> **EXERCISE**: How do the lines below between the ones holding "ContinuousAt (fun Λ' : ℝ => hubbardCutoffWeightCT" and "t) (klws_continuousAt_cutoffWeight_scale L", inclusive, read? Give them again exactly, with no other lines.

*** DATASET EXCERPTS ***

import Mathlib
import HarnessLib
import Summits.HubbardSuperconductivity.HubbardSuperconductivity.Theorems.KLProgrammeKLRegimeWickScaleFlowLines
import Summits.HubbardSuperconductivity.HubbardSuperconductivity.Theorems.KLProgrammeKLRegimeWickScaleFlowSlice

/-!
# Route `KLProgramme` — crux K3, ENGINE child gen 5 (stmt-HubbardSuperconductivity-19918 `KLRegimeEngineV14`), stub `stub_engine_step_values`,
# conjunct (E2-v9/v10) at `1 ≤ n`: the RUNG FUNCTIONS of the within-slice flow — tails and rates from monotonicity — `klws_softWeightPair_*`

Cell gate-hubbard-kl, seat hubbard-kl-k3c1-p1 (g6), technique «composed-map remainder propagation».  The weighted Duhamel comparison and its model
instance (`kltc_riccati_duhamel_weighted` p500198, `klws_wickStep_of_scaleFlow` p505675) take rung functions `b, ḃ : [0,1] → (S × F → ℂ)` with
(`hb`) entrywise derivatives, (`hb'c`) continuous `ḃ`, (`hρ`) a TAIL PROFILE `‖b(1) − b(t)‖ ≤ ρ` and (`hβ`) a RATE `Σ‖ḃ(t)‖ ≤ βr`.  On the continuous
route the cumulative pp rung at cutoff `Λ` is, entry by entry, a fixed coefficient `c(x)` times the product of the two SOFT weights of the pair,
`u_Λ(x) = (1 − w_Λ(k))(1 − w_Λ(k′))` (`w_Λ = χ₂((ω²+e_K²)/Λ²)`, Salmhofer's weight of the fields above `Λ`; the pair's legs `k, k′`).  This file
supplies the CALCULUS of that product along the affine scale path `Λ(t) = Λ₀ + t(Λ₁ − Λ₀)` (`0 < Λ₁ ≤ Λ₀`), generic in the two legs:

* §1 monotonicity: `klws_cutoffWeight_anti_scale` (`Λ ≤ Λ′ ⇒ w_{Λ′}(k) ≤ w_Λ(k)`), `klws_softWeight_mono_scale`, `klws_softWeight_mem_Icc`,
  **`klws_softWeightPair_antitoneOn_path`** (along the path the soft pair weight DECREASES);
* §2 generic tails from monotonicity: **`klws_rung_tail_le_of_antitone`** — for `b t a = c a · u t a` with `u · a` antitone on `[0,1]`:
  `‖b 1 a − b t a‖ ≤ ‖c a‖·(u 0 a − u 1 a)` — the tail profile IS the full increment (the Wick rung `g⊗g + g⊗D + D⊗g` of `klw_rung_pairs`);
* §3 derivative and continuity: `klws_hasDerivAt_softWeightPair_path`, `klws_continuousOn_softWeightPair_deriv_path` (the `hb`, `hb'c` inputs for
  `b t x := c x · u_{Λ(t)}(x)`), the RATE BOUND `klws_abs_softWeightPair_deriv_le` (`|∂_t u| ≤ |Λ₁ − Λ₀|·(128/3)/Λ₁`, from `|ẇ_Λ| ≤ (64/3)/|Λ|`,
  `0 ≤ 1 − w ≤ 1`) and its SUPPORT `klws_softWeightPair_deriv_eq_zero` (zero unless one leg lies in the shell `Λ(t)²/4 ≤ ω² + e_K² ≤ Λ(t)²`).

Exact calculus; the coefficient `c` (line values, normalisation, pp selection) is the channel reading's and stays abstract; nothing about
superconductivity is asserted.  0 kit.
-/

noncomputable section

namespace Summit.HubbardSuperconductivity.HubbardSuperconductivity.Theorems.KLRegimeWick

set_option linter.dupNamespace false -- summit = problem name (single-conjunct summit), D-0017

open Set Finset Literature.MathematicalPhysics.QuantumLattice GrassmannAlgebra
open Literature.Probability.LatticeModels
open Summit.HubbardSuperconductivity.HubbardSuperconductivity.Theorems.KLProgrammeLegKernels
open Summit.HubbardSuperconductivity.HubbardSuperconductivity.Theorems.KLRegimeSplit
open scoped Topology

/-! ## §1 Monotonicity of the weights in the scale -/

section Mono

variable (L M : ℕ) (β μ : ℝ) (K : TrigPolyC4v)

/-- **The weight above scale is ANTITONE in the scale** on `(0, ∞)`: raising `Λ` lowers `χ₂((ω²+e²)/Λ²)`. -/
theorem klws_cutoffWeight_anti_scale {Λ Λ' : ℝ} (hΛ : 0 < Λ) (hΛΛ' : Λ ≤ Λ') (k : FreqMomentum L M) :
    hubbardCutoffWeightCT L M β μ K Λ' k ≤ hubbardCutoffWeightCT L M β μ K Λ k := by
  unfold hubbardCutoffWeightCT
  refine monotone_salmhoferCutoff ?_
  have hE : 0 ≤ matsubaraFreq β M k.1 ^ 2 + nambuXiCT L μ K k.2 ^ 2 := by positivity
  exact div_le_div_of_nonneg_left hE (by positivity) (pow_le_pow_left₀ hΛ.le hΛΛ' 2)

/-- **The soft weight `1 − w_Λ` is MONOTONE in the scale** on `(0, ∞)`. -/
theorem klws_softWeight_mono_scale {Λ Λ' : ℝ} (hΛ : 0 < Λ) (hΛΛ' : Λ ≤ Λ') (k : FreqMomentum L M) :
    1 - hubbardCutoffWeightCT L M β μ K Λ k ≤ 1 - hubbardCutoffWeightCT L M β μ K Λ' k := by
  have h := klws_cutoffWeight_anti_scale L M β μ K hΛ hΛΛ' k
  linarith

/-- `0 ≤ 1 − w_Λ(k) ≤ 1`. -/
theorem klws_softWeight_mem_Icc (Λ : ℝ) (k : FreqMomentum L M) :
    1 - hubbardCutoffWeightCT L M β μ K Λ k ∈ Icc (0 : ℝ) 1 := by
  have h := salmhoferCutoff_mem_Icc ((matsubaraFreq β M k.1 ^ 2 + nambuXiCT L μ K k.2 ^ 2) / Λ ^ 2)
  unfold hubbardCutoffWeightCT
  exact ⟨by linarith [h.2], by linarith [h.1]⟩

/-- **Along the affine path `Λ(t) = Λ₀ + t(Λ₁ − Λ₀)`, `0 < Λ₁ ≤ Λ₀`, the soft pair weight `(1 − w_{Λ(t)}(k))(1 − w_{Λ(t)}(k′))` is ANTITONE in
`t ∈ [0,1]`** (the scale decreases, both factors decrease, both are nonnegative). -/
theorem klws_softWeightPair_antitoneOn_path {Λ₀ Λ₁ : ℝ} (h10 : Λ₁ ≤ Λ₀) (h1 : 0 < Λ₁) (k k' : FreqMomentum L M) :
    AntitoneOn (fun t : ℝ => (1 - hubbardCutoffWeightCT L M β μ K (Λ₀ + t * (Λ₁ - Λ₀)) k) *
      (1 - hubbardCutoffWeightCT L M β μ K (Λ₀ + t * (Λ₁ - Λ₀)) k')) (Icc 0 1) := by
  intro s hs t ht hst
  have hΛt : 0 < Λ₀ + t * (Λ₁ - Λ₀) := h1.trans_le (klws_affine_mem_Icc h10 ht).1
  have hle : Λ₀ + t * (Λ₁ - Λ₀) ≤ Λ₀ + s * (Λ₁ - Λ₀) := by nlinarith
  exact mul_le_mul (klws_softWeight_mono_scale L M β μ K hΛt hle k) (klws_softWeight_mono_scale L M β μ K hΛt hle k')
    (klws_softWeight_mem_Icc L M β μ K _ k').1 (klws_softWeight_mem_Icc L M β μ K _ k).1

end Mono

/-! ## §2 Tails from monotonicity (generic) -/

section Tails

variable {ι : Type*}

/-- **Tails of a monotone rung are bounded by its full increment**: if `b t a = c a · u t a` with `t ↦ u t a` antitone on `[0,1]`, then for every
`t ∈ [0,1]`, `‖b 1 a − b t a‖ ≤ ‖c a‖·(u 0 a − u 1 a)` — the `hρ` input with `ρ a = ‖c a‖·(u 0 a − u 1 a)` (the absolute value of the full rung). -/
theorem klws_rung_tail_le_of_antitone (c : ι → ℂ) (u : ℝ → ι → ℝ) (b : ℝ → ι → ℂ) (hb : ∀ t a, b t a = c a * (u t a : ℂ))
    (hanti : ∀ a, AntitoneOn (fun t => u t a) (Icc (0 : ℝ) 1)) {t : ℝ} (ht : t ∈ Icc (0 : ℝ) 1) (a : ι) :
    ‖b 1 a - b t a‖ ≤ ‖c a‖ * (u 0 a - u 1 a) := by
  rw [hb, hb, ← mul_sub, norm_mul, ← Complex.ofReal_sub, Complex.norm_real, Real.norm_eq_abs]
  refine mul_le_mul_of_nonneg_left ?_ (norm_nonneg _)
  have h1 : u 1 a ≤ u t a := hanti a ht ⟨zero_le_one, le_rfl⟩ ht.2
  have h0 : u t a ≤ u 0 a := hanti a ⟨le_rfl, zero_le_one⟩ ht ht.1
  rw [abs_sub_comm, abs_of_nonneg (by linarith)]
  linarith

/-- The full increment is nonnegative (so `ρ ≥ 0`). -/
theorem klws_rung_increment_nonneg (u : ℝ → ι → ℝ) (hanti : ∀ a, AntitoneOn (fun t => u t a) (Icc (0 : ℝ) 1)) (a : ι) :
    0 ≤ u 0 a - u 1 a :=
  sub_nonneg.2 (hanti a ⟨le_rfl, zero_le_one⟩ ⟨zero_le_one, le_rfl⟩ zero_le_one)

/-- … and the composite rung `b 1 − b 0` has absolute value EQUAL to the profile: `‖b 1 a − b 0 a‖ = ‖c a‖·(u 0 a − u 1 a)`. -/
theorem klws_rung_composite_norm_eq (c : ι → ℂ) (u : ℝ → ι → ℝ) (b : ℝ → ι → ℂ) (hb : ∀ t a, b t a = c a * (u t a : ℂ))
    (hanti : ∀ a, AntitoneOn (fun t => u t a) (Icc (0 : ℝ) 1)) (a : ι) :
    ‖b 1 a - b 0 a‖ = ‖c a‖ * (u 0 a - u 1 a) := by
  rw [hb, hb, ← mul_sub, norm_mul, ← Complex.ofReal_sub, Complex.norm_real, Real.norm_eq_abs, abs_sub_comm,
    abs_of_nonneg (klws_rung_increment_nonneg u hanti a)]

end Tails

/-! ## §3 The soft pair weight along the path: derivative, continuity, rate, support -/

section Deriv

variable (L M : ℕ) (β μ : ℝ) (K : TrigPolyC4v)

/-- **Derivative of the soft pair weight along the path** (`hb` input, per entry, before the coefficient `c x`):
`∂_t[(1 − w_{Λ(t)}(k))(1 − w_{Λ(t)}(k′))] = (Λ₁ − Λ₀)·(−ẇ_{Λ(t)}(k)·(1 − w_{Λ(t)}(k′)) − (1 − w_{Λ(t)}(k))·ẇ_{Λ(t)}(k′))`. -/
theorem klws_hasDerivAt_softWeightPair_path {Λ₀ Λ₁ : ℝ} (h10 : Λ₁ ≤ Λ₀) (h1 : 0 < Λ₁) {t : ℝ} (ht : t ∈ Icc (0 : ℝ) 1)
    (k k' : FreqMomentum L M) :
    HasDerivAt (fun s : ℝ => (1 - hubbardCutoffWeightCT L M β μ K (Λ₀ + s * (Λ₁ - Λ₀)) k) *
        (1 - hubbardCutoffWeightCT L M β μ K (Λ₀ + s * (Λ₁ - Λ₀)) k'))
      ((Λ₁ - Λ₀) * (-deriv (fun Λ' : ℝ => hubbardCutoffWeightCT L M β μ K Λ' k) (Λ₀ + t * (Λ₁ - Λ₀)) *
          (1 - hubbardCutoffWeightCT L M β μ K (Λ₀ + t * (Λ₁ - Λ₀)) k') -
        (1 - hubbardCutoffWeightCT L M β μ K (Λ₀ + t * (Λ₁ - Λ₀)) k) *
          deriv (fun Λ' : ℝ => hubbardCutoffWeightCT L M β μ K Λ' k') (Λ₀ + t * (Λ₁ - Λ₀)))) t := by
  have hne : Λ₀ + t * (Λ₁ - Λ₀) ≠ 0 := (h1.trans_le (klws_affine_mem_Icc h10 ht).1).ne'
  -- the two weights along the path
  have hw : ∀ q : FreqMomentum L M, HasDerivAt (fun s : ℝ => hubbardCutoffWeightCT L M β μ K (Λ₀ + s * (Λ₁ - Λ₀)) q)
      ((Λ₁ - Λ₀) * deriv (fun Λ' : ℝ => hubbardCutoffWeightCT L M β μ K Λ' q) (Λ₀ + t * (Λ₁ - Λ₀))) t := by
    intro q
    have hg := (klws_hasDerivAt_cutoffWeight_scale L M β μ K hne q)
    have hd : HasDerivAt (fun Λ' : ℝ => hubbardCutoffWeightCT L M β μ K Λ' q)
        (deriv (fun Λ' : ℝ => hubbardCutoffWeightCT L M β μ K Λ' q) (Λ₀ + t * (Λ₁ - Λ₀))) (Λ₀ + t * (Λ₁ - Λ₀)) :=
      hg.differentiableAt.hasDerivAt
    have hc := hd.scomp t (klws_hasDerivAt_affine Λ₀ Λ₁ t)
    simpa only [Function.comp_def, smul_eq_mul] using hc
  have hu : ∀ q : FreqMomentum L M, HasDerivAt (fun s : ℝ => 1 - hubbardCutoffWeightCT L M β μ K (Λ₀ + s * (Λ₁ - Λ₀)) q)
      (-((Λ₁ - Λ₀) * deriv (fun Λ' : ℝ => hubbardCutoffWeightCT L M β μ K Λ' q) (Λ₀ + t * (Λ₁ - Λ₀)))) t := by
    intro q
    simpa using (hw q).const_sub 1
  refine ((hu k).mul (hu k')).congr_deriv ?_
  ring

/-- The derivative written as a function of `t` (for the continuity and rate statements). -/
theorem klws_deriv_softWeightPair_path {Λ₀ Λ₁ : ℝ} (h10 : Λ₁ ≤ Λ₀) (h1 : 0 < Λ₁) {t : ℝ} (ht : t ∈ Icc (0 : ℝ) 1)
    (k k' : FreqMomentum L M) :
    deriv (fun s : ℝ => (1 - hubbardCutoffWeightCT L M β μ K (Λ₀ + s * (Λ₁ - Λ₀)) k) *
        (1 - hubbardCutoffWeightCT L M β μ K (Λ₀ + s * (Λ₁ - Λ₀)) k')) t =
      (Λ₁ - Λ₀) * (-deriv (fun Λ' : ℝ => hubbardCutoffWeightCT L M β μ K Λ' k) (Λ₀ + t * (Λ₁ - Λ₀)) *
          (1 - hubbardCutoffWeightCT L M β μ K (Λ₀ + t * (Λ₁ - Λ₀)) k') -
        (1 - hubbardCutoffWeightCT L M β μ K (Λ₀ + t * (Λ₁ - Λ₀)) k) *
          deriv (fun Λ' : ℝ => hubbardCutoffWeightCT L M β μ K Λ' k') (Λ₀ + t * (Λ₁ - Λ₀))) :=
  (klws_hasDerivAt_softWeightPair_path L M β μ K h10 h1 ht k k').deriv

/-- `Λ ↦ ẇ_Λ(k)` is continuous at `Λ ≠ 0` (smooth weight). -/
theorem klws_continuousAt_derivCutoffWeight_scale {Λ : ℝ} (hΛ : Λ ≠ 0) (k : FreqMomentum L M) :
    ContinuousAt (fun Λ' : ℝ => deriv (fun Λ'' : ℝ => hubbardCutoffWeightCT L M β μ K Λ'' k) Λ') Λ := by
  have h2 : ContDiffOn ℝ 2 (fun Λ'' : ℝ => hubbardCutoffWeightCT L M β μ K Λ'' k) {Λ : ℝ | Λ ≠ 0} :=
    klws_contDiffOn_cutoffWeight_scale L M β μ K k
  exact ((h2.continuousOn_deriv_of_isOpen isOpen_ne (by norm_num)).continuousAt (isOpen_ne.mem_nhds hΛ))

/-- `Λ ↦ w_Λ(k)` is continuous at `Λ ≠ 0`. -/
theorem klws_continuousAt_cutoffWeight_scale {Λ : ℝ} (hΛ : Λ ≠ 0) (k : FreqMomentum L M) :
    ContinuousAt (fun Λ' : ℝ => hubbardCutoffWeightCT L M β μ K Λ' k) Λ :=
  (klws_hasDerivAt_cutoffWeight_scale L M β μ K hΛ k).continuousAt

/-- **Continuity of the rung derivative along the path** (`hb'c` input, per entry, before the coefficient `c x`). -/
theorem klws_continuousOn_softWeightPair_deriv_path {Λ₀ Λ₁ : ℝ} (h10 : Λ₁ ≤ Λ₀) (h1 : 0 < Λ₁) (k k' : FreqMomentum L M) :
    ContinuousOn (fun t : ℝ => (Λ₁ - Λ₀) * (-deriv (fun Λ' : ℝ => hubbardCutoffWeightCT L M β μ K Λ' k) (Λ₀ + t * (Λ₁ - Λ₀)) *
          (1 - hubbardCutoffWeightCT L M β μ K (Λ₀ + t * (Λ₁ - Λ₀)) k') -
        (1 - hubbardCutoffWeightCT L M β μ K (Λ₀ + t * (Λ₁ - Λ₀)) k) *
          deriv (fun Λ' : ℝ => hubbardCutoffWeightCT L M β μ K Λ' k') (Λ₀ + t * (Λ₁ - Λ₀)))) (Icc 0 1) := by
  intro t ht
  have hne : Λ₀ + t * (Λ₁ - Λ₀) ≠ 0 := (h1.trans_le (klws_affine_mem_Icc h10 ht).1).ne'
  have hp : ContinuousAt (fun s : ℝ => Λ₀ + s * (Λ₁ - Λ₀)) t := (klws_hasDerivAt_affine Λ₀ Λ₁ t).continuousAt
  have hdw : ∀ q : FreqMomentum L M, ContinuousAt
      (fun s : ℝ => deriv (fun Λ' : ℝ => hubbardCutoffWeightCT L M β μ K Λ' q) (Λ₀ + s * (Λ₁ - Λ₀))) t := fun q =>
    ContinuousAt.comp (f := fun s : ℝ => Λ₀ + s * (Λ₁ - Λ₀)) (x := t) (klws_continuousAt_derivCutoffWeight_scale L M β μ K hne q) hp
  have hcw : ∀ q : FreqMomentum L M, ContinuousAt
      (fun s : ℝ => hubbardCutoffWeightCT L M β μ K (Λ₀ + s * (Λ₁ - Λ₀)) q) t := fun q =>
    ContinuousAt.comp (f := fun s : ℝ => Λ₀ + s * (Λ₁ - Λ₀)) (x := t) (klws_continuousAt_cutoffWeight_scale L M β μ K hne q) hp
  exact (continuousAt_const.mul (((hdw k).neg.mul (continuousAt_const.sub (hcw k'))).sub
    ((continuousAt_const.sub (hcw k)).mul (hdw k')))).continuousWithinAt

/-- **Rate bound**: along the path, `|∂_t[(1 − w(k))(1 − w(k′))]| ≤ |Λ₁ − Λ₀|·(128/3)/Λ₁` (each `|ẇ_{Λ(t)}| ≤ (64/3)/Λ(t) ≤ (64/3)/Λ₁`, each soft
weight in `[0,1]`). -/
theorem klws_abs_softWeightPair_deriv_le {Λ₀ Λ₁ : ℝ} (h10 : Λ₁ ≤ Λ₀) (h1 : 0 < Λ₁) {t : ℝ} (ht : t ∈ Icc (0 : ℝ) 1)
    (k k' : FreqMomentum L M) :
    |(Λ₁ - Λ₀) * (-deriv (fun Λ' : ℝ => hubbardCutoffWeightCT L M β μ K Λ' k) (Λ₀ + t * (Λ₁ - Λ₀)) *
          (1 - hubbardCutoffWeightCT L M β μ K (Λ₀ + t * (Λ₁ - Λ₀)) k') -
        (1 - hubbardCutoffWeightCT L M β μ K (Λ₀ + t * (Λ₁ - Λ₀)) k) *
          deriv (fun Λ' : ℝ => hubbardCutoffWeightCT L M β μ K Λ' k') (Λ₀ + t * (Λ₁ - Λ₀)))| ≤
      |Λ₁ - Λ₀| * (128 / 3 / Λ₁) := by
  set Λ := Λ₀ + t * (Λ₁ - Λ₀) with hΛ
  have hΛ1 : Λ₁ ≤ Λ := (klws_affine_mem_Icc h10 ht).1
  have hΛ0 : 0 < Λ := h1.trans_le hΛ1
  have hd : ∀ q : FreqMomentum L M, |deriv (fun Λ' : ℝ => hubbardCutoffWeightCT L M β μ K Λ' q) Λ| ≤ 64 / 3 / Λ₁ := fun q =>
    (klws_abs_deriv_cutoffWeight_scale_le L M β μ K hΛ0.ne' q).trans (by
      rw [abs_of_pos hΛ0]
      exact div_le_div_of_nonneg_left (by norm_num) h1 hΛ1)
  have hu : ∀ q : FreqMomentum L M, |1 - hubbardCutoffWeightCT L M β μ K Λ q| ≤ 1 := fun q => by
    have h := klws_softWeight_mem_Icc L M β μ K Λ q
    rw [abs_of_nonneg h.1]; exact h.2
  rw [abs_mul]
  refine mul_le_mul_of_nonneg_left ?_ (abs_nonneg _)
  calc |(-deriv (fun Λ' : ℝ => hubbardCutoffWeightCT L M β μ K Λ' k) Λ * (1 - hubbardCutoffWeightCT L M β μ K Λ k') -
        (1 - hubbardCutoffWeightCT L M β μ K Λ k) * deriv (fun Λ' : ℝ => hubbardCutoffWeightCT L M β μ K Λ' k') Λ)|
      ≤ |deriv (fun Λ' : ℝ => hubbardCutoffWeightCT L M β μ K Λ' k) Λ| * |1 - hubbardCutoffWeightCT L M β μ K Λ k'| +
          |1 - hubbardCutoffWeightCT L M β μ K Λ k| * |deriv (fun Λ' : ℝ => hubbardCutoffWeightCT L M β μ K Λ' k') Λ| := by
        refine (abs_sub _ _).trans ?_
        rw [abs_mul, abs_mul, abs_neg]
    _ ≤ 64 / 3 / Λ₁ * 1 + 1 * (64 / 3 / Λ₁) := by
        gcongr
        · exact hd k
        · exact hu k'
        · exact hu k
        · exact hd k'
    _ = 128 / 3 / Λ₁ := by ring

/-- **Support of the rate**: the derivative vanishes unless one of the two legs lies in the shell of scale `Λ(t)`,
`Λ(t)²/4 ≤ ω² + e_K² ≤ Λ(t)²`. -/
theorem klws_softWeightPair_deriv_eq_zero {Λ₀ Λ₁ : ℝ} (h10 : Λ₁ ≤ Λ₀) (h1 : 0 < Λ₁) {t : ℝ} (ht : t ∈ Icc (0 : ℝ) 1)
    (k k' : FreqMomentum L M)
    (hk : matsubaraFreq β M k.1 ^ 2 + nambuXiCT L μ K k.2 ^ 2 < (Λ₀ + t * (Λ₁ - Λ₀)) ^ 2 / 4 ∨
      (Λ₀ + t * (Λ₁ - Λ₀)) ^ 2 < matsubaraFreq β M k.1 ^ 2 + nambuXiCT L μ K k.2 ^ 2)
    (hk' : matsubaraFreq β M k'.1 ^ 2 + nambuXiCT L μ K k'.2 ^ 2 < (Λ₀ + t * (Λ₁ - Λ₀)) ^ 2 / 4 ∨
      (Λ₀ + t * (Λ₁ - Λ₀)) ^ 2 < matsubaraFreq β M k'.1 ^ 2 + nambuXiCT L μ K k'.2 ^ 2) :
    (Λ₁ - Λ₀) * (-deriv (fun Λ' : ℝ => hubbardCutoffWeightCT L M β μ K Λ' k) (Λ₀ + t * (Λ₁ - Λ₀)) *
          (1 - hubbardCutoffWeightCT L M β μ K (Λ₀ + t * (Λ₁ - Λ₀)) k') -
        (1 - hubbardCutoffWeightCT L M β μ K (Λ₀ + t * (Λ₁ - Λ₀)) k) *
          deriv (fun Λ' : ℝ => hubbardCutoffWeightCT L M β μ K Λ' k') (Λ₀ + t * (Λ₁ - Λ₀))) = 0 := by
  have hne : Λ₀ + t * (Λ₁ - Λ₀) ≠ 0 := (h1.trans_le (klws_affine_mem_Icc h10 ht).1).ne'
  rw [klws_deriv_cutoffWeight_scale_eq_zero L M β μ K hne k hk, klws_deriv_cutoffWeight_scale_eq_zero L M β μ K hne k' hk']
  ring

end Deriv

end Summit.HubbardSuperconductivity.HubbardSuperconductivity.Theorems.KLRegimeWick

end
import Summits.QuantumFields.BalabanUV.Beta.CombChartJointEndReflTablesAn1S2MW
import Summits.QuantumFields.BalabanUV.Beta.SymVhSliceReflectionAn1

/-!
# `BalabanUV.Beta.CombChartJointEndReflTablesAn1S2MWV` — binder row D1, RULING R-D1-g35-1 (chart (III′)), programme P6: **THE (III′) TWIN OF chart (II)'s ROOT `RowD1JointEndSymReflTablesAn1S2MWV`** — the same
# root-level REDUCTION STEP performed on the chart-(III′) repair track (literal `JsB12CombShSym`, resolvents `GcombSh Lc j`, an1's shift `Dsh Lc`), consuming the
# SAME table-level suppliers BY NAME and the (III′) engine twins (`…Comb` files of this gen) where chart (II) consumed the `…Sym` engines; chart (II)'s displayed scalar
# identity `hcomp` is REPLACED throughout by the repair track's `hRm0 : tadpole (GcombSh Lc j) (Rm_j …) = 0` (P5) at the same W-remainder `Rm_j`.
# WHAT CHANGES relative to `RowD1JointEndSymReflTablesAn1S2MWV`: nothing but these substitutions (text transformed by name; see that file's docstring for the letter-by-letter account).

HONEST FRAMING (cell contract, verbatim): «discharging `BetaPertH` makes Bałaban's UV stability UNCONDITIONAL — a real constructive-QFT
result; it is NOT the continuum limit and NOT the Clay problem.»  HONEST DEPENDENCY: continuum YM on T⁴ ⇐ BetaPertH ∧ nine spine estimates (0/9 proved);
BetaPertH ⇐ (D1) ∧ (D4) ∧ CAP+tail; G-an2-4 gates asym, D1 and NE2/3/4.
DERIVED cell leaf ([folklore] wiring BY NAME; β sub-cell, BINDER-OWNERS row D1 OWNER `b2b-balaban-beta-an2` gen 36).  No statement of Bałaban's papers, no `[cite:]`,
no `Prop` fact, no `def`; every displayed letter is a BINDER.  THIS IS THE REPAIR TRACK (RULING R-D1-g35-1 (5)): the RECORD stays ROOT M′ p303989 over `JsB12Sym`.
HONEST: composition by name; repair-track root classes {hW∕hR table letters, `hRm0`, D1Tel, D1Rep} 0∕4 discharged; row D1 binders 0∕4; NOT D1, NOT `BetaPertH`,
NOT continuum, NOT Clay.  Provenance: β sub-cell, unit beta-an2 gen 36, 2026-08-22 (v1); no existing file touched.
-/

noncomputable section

*** End of DATASET EXCERPTS ***

> **SOLVED EXERCISE**:
    ContinuousAt (fun Λ' : ℝ => hubbardCutoffWeightCT L M β μ K Λ' k) Λ :=
  (klws_hasDerivAt_cutoffWeight_scale L M β μ K hΛ k).continuousAt

/-- **Continuity of the rung derivative along the path** (`hb'c` input, per entry, before the coefficient `c x`). -/
theorem klws_continuousOn_softWeightPair_deriv_path {Λ₀ Λ₁ : ℝ} (h10 : Λ₁ ≤ Λ₀) (h1 : 0 < Λ₁) (k k' : FreqMomentum L M) :
    ContinuousOn (fun t : ℝ => (Λ₁ - Λ₀) * (-deriv (fun Λ' : ℝ => hubbardCutoffWeightCT L M β μ K Λ' k) (Λ₀ + t * (Λ₁ - Λ₀)) *
          (1 - hubbardCutoffWeightCT L M β μ K (Λ₀ + t * (Λ₁ - Λ₀)) k') -
        (1 - hubbardCutoffWeightCT L M β μ K (Λ₀ + t * (Λ₁ - Λ₀)) k) *
          deriv (fun Λ' : ℝ => hubbardCutoffWeightCT L M β μ K Λ' k') (Λ₀ + t * (Λ₁ - Λ₀)))) (Icc 0 1) := by
  intro t ht
  have hne : Λ₀ + t * (Λ₁ - Λ₀) ≠ 0 := (h1.trans_le (klws_affine_mem_Icc h10 ht).1).ne'
  have hp : ContinuousAt (fun s : ℝ => Λ₀ + s * (Λ₁ - Λ₀)) t := (klws_hasDerivAt_affine Λ₀ Λ₁ t).continuousAt
  have hdw : ∀ q : FreqMomentum L M, ContinuousAt
      (fun s : ℝ => deriv (fun Λ' : ℝ => hubbardCutoffWeightCT L M β μ K Λ' q) (Λ₀ + s * (Λ₁ - Λ₀))) t := fun q =>
    ContinuousAt.comp (f := fun s : ℝ => Λ₀ + s * (Λ₁ - Λ₀)) (x := t) (klws_continuousAt_derivCutoffWeight_scale L M β μ K hne q) hp
  have hcw : ∀ q : FreqMomentum L M, ContinuousAt
      (fun s : ℝ => hubbardCutoffWeightCT L M β μ K (Λ₀ + s * (Λ₁ - Λ₀)) q) t := fun q =>
    ContinuousAt.comp (f := fun s : ℝ => Λ₀ + s * (Λ₁ - Λ₀)) (x := t) (klws_continuousAt_cutoffWeight_scale L M β μ K hne q) hp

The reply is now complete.